→ **Input material**:
import Summits.BirchSwinnertonDyer.Rank1Residual.Additive.QuadraticBranchMinusLFunctionUnique
import Summits.BirchSwinnertonDyer.Rank1Residual.Additive.QuadraticBranchPAdicGrossZagierValuation
import HarnessLib

/-!
# Route `InertBadSignedBranches` (rung K8), crux `CccOneLawOnTypeIstarZero` (stmt-19223): in the
# tree's vocabulary a `p`-adic Gross–Zagier VALUE law for the leading coefficient of Kobayashi's
# `L_p⁻(V, η, X)` COLLAPSES to its valuation — the VALUATION law C-cc-1 is the complete invariant
# (helper toward stmt-BirchSwinnertonDyer-19223; cell bsd-cm, seat bsd-cm-k8i-c2 g3; nothing asserted)

Context (tribunal-bsd STATUS 2026-08-26T04:45–04:51Z, director RULING 04:47:22Z): T1 records for
this route the chip `t1′:conjunct-restatement` — the attacked crux C-cc-1
(`CccOneLawOnTypeIstarZero`: `coeff₁ L ≠ 0 ∧ v_p(coeff₁ L) = 2ν + ord_p(L′(W,1)/(Ω_W·Reg W))` for
every admissible `L`) is equivalent to `BSD_p` on the type modulo its own cite-level support
(`CccOneLowerHalf.cccOneLawOnTypeIstarZero_iff_bsdpOnType`) — and recommends the re-cut "C-ii": the
`p`-adic Gross–Zagier VALUE formula as the attacked crux. THIS FILE records, in the kernel, what such
a re-cut can and cannot be over the tree's present object for `L_p⁻(V, η, X)`:

the predicate `Additive.IsQuadraticBranchMinusLFunction f p ϖ L` (cc-typer-6 / x1b; flag
`Kob03-Lminus-eta-upto-unit`) pins `L` by Kobayashi's interpolation property (3.5)+(3.7) UP TO A UNIT
`u ∈ ℤ_p^×` (the unit is existentially quantified inside the predicate). Hence

* §1 `isQuadraticBranchMinusLFunction_units_smul` — the admissible `L` form a full `ℤ_p^×`-ORBIT:
  if `L` is admissible so is `v • L` for every `v ∈ ℤ_p^×` (the converse, "two admissible `L` differ
  by a unit", is x1b's `IsQuadraticBranchMinusLFunction.exists_units_smul_eq`);
* §2 `exists_units_mul_eq_of_norm_eq` — two non-zero `p`-adic integers of the same norm differ by a
  unit (the valuation spheres of `ℤ_p ∖ {0}` are exactly the `ℤ_p^×`-orbits);
* §3 **`forall_coeff_one_iff_forall_sphere`** — for ANY predicate `Φ` on `ℤ_p` ("a law for the
  leading coefficient"), `Φ (coeff₁ L)` holds for every admissible `L` IFF `Φ` holds on the whole
  valuation sphere `{c ≠ 0, ‖c‖ = ‖coeff₁ L₀‖}` of one admissible `L₀` with `coeff₁ L₀ ≠ 0`: every
  law for `coeff₁ L_p⁻(V, η, X)` expressible over this object is a law about
  (`coeff₁ ≠ 0` and) `v_p(coeff₁)` ONLY — which is what C-cc-1 states;
* §3 **`not_forall_coeff_one_eq`** — in particular a FIXED-VALUE law `∀ admissible L, coeff₁ L = c`
  (`c ≠ 0`) is FALSE as soon as one admissible `L` exists (`L` and `(−1) • L` are both admissible).

READING for the planner / tribunal (no item is filed here, D-0014): a crux "the `p`-adic
Gross–Zagier VALUE identity for `coeff₁ L_p⁻(V, η, X)`" typed over `IsQuadraticBranchMinusLFunction`
is either unit-invariant — then it is EQUIVALENT to the valuation law C-cc-1 (§3, first theorem) —
or not — then it is refutable (§3, second theorem). A VALUE crux genuinely STRONGER than 19223 needs
a NEW typed object first: Kobayashi's `L_p⁻(V, η, X)` with the unit pinned (the period / Gauss-sum
normalisation of (3.5) made explicit, retiring flag `Kob03-Lminus-eta-upto-unit`) together with the
Dieudonné pairing `[ω_V, φω_V]` and a sign (x1b GEN 29 AMENDMENT 1, option (C-ii) "deferred: waits
for those objects", module docstring of `Additive/QuadraticBranchPAdicGrossZagierValuation.lean`).
That is a typing (CONSTRUCTION-interface) task, like T-K7r-OBJ for K7r; it is not this file.

HONEST LABEL: theorems only (no `def`, no named fact, no axiom beyond the standard three); nothing
booked; no label moves; 19223, the leaf K8 and O10 stay OPEN; BSD is not proved by any of this.
[cite: Kobayashi2003, Thm. 3.2, (3.5) and (3.7) (p. 7)] [cite: Pollack2003, Prop. 6.9 (proof) and §3]
-/

set_option autoImplicit false
set_option linter.dupNamespace false

noncomputable section

open scoped Classical MatrixGroups ModularForm

open CongruenceSubgroup WeierstrassCurve
open Literature.NumberTheory.EllipticCurves
open Literature.NumberTheory.EllipticCurves.ModularForms
open Literature.NumberTheory.EllipticCurves.Kobayashi2003
open Summit.BirchSwinnertonDyer.Rank1Residual.Additive

namespace Summit.BirchSwinnertonDyer.BirchSwinnertonDyer.Theorems.CccOneValueCollapse

variable {p : ℕ} [hp : Fact p.Prime]

/-! ## §1 The admissible `L` form a full `ℤ_p^×`-orbit -/

/-- **Rescaling by a unit preserves Kobayashi's quadratic-branch interpolation property**: if
`IsQuadraticBranchMinusLFunction f p ϖ L` then `IsQuadraticBranchMinusLFunction f p ϖ (v • L)` for
every `v ∈ ℤ_p^×` (the unit `u` of (3.5) becomes `v·u`; (3.7) is homogeneous). Together with x1b's
`exists_units_smul_eq` the admissible `L` are exactly one `ℤ_p^×`-orbit.
[cite: Kobayashi2003, Thm. 3.2, (3.5) and (3.7) (p. 7)] -/
theorem isQuadraticBranchMinusLFunction_units_smul {N : ℕ} {f : CuspForm (Gamma0 N) 2} {ϖ : ℚ}
    {L : IwasawaAlgebra p} (h : IsQuadraticBranchMinusLFunction f p ϖ L) (v : ℤ_[p]ˣ) :
    IsQuadraticBranchMinusLFunction f p ϖ ((v : ℤ_[p]) • L) := by
  obtain ⟨h0, u, H⟩ := h
  refine ⟨?_, v * u, ?_⟩
  · rw [← PowerSeries.coeff_zero_eq_constantCoeff_apply, PowerSeries.coeff_smul,
      PowerSeries.coeff_zero_eq_constantCoeff_apply, h0, smul_zero]
  · intro n hn ψ hψ
    set ι : ℤ_[p] →+* ℂ_[p] := (algebraMap ℚ_[p] ℂ_[p]).comp (algebraMap ℤ_[p] ℚ_[p]) with hι
    have hs := (H n hn ψ hψ).mul_left (ι (v : ℤ_[p]))
    have hfun : (fun k : ℕ ↦ ι (PowerSeries.coeff k ((v : ℤ_[p]) • L)) *
        (ψ (cyclotomicGenerator p : ZMod (p ^ (n + 1))) - 1) ^ k) =
        fun k : ℕ ↦ ι (v : ℤ_[p]) * (ι (PowerSeries.coeff k L) *
          (ψ (cyclotomicGenerator p : ZMod (p ^ (n + 1))) - 1) ^ k) := by
      funext k
      rw [PowerSeries.coeff_smul, smul_eq_mul, map_mul, mul_assoc]
    have hval : (-1 : ℂ_[p]) ^ ((n + 1) / 2) *
          algebraMap ℚ_[p] ℂ_[p] ((((v * u : ℤ_[p]ˣ) : ℤ_[p]) : ℚ_[p]) * (ϖ : ℚ_[p])) *
          (if Even (p / 2) then ratTwistedSymbolSum f ψ else ratMinusTwistedSymbolSum f ψ) /
        (cyclotomicOmegaPlus p n).eval₂ (algebraMap ℤ ℂ_[p])
          (ψ (cyclotomicGenerator p : ZMod (p ^ (n + 1))) - 1) =
        ι (v : ℤ_[p]) * ((-1 : ℂ_[p]) ^ ((n + 1) / 2) *
          algebraMap ℚ_[p] ℂ_[p] (((u : ℤ_[p]) : ℚ_[p]) * (ϖ : ℚ_[p])) *
          (if Even (p / 2) then ratTwistedSymbolSum f ψ else ratMinusTwistedSymbolSum f ψ) /
        (cyclotomicOmegaPlus p n).eval₂ (algebraMap ℤ ℂ_[p])
          (ψ (cyclotomicGenerator p : ZMod (p ^ (n + 1))) - 1)) := by
      have hvu : algebraMap ℚ_[p] ℂ_[p] ((((v * u : ℤ_[p]ˣ) : ℤ_[p]) : ℚ_[p]) * (ϖ : ℚ_[p])) =
          ι (v : ℤ_[p]) * algebraMap ℚ_[p] ℂ_[p] (((u : ℤ_[p]) : ℚ_[p]) * (ϖ : ℚ_[p])) := by
        rw [Units.val_mul, PadicInt.coe_mul, mul_assoc, map_mul, hι, RingHom.comp_apply,
          PadicInt.algebraMap_apply]
      rw [hvu]
      ring
    rw [hfun, hval]
    exact hs

/-! ## §2 Valuation spheres of `ℤ_p ∖ {0}` are `ℤ_p^×`-orbits -/

omit hp in
/-- Two non-zero `p`-adic integers of the same norm differ by a unit of `ℤ_p`. [folklore] -/
theorem exists_units_mul_eq_of_norm_eq [Fact p.Prime] {c₀ c : ℤ_[p]} (hc₀ : c₀ ≠ 0)
    (hn : ‖c‖ = ‖c₀‖) : ∃ v : ℤ_[p]ˣ, c = (v : ℤ_[p]) * c₀ := by
  have hc₀' : (c₀ : ℚ_[p]) ≠ 0 := fun h ↦ hc₀ (PadicInt.coe_eq_zero.mp h)
  have hn0 : ‖(c₀ : ℚ_[p])‖ ≠ 0 := norm_ne_zero_iff.mpr hc₀'
  -- the quotient `c / c₀ ∈ ℚ_p` has norm one, hence is a unit of `ℤ_p`
  set w : ℚ_[p] := (c : ℚ_[p]) / (c₀ : ℚ_[p]) with hw
  have hw1 : ‖w‖ = 1 := by
    rw [hw, norm_div, ← PadicInt.norm_def, ← PadicInt.norm_def, hn, div_self]
    rwa [PadicInt.norm_def]
  let w' : ℤ_[p] := ⟨w, hw1.le⟩
  have hw' : IsUnit w' := PadicInt.isUnit_iff.mpr (by rw [PadicInt.norm_def]; exact hw1)
  refine ⟨hw'.unit, ?_⟩
  apply Subtype.coe_injective
  show (c : ℚ_[p]) = ((hw'.unit : ℤ_[p]) : ℚ_[p]) * (c₀ : ℚ_[p])
  rw [IsUnit.unit_spec]
  show (c : ℚ_[p]) = w * (c₀ : ℚ_[p])
  rw [hw, div_mul_cancel₀ _ hc₀']

/-! ## §3 Every law for `coeff₁ L_p⁻(V, η, X)` over the tree's object is a law about its valuation -/

/-- **VALUE COLLAPSES TO VALUATION.** Let `L₀` be admissible (`IsQuadraticBranchMinusLFunction f p ϖ
L₀`, `p` odd) with `coeff₁ L₀ ≠ 0`. For EVERY predicate `Φ` on `ℤ_p`: `Φ (coeff₁ L)` holds for all
admissible `L` if and only if `Φ c` holds for every non-zero `c` with `‖c‖ = ‖coeff₁ L₀‖`. So a law
for the leading coefficient of Kobayashi's `L_p⁻(V, η, X)` that is expressible over the tree's
predicate carries exactly the information "`coeff₁ ≠ 0` and `v_p(coeff₁) = m`" — the content of the
crux C-cc-1 — and no VALUE identity beyond it. (→: x1b's uniqueness up to a unit; ←: §1 + §2.)
[cite: Kobayashi2003, Thm. 3.2, (3.5) and (3.7) (p. 7)] [cite: Pollack2003, Prop. 6.9 (proof) and §3] -/
theorem forall_coeff_one_iff_forall_sphere (hp2 : p ≠ 2) {N : ℕ} {f : CuspForm (Gamma0 N) 2}
    {ϖ : ℚ} {L₀ : IwasawaAlgebra p} (h₀ : IsQuadraticBranchMinusLFunction f p ϖ L₀)
    (hc₀ : PowerSeries.coeff 1 L₀ ≠ 0) (Φ : ℤ_[p] → Prop) :
    (∀ L : IwasawaAlgebra p, IsQuadraticBranchMinusLFunction f p ϖ L → Φ (PowerSeries.coeff 1 L)) ↔
      ∀ c : ℤ_[p], c ≠ 0 → ‖c‖ = ‖PowerSeries.coeff 1 L₀‖ → Φ c := by
  constructor
  · intro hΦ c _ hn
    obtain ⟨v, hv⟩ := exists_units_mul_eq_of_norm_eq hc₀ hn
    have h := hΦ _ (isQuadraticBranchMinusLFunction_units_smul h₀ v)
    rwa [PowerSeries.coeff_smul, smul_eq_mul, ← hv] at h
  · intro hΦ L hL
    obtain ⟨v, hv⟩ := h₀.coeff_one_eq_units_mul hp2 hL
    refine hΦ _ ?_ ?_
    · rw [hv]
      exact mul_ne_zero (Units.ne_zero v) hc₀
    · rw [hv, norm_mul, PadicInt.norm_units, one_mul]

/-- **A FIXED-VALUE law is refutable.** If one admissible `L₀` exists, then for every `c ≠ 0` the
statement "`coeff₁ L = c` for all admissible `L`" is FALSE (`L₀` and `(−1) • L₀` are both
admissible and `ℤ_p` has characteristic zero). So a `p`-adic Gross–Zagier VALUE crux typed over
`IsQuadraticBranchMinusLFunction` with a prescribed value is not a candidate statement; only its
unit-invariant shadow (the valuation law) is. [cite: Kobayashi2003, Thm. 3.2, (3.5) and (3.7) (p. 7)] -/
theorem not_forall_coeff_one_eq {N : ℕ} {f : CuspForm (Gamma0 N) 2} {ϖ : ℚ} {L₀ : IwasawaAlgebra p}
    (h₀ : IsQuadraticBranchMinusLFunction f p ϖ L₀) {c : ℤ_[p]} (hc : c ≠ 0) :
    ¬ ∀ L : IwasawaAlgebra p, IsQuadraticBranchMinusLFunction f p ϖ L → PowerSeries.coeff 1 L = c := by
  intro hall
  have h1 := hall L₀ h₀
  have h2 := hall _ (isQuadraticBranchMinusLFunction_units_smul h₀ (-1))
  rw [PowerSeries.coeff_smul, smul_eq_mul, Units.val_neg, Units.val_one, neg_one_mul, h1] at h2
  -- `-c = c` forces `c = 0`
  have h3 : (2 : ℤ_[p]) * c = 0 := by
    rw [two_mul]
    nth_rewrite 1 [← h2]
    exact neg_add_cancel c
  rcases mul_eq_zero.mp h3 with h | h
  · exact two_ne_zero h
  · exact hc h

/-- **Applied to the crux's own shape.** C-cc-1 (`Additive.QuadraticBranchPAdicGrossZagierValuationAt
W p`) quantifies over ALL admissible `L` of each datum and concludes `coeff₁ L ≠ 0 ∧ v(coeff₁ L) = m`
— a unit-invariant predicate, as it must be by `forall_coeff_one_iff_forall_sphere`. Recorded here in
the form: under C-cc-1, at every datum the admissible leading coefficients are confined to ONE
valuation sphere, and EVERY point of that sphere is the leading coefficient of some admissible `L`
(so nothing finer than the sphere is determined by the data). Bookkeeping; nothing booked.
[cite: Kobayashi2003, Thm. 3.2, (3.5) and (3.7) (p. 7)] -/
theorem exists_admissible_coeff_one_eq_iff_mem_sphere (hp2 : p ≠ 2) {N : ℕ} {f : CuspForm (Gamma0 N) 2} {ϖ : ℚ}
    {L₀ : IwasawaAlgebra p} (h₀ : IsQuadraticBranchMinusLFunction f p ϖ L₀)
    (hc₀ : PowerSeries.coeff 1 L₀ ≠ 0) (c : ℤ_[p]) :
    (∃ L : IwasawaAlgebra p, IsQuadraticBranchMinusLFunction f p ϖ L ∧ PowerSeries.coeff 1 L = c) ↔
      c ≠ 0 ∧ ‖c‖ = ‖PowerSeries.coeff 1 L₀‖ := by
  constructor
  · rintro ⟨L, hL, rfl⟩
    obtain ⟨v, hv⟩ := h₀.coeff_one_eq_units_mul hp2 hL
    rw [hv, norm_mul, PadicInt.norm_units, one_mul]
    exact ⟨mul_ne_zero (Units.ne_zero v) hc₀, rfl⟩
  · rintro ⟨-, hn⟩
    obtain ⟨v, hv⟩ := exists_units_mul_eq_of_norm_eq hc₀ hn
    exact ⟨_, isQuadraticBranchMinusLFunction_units_smul h₀ v,
      by rw [PowerSeries.coeff_smul, smul_eq_mul, hv]⟩

end Summit.BirchSwinnertonDyer.BirchSwinnertonDyer.Theorems.CccOneValueCollapse

end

→ **Instructions to follow**:
Look through the entries above and find each line where the word "attacked" occurs; copy those lines.

→ **Answer space**:
this route the chip `t1′:conjunct-restatement` — the attacked crux C-cc-1
`p`-adic Gross–Zagier VALUE formula as the attacked crux. THIS FILE records, in the kernel, what such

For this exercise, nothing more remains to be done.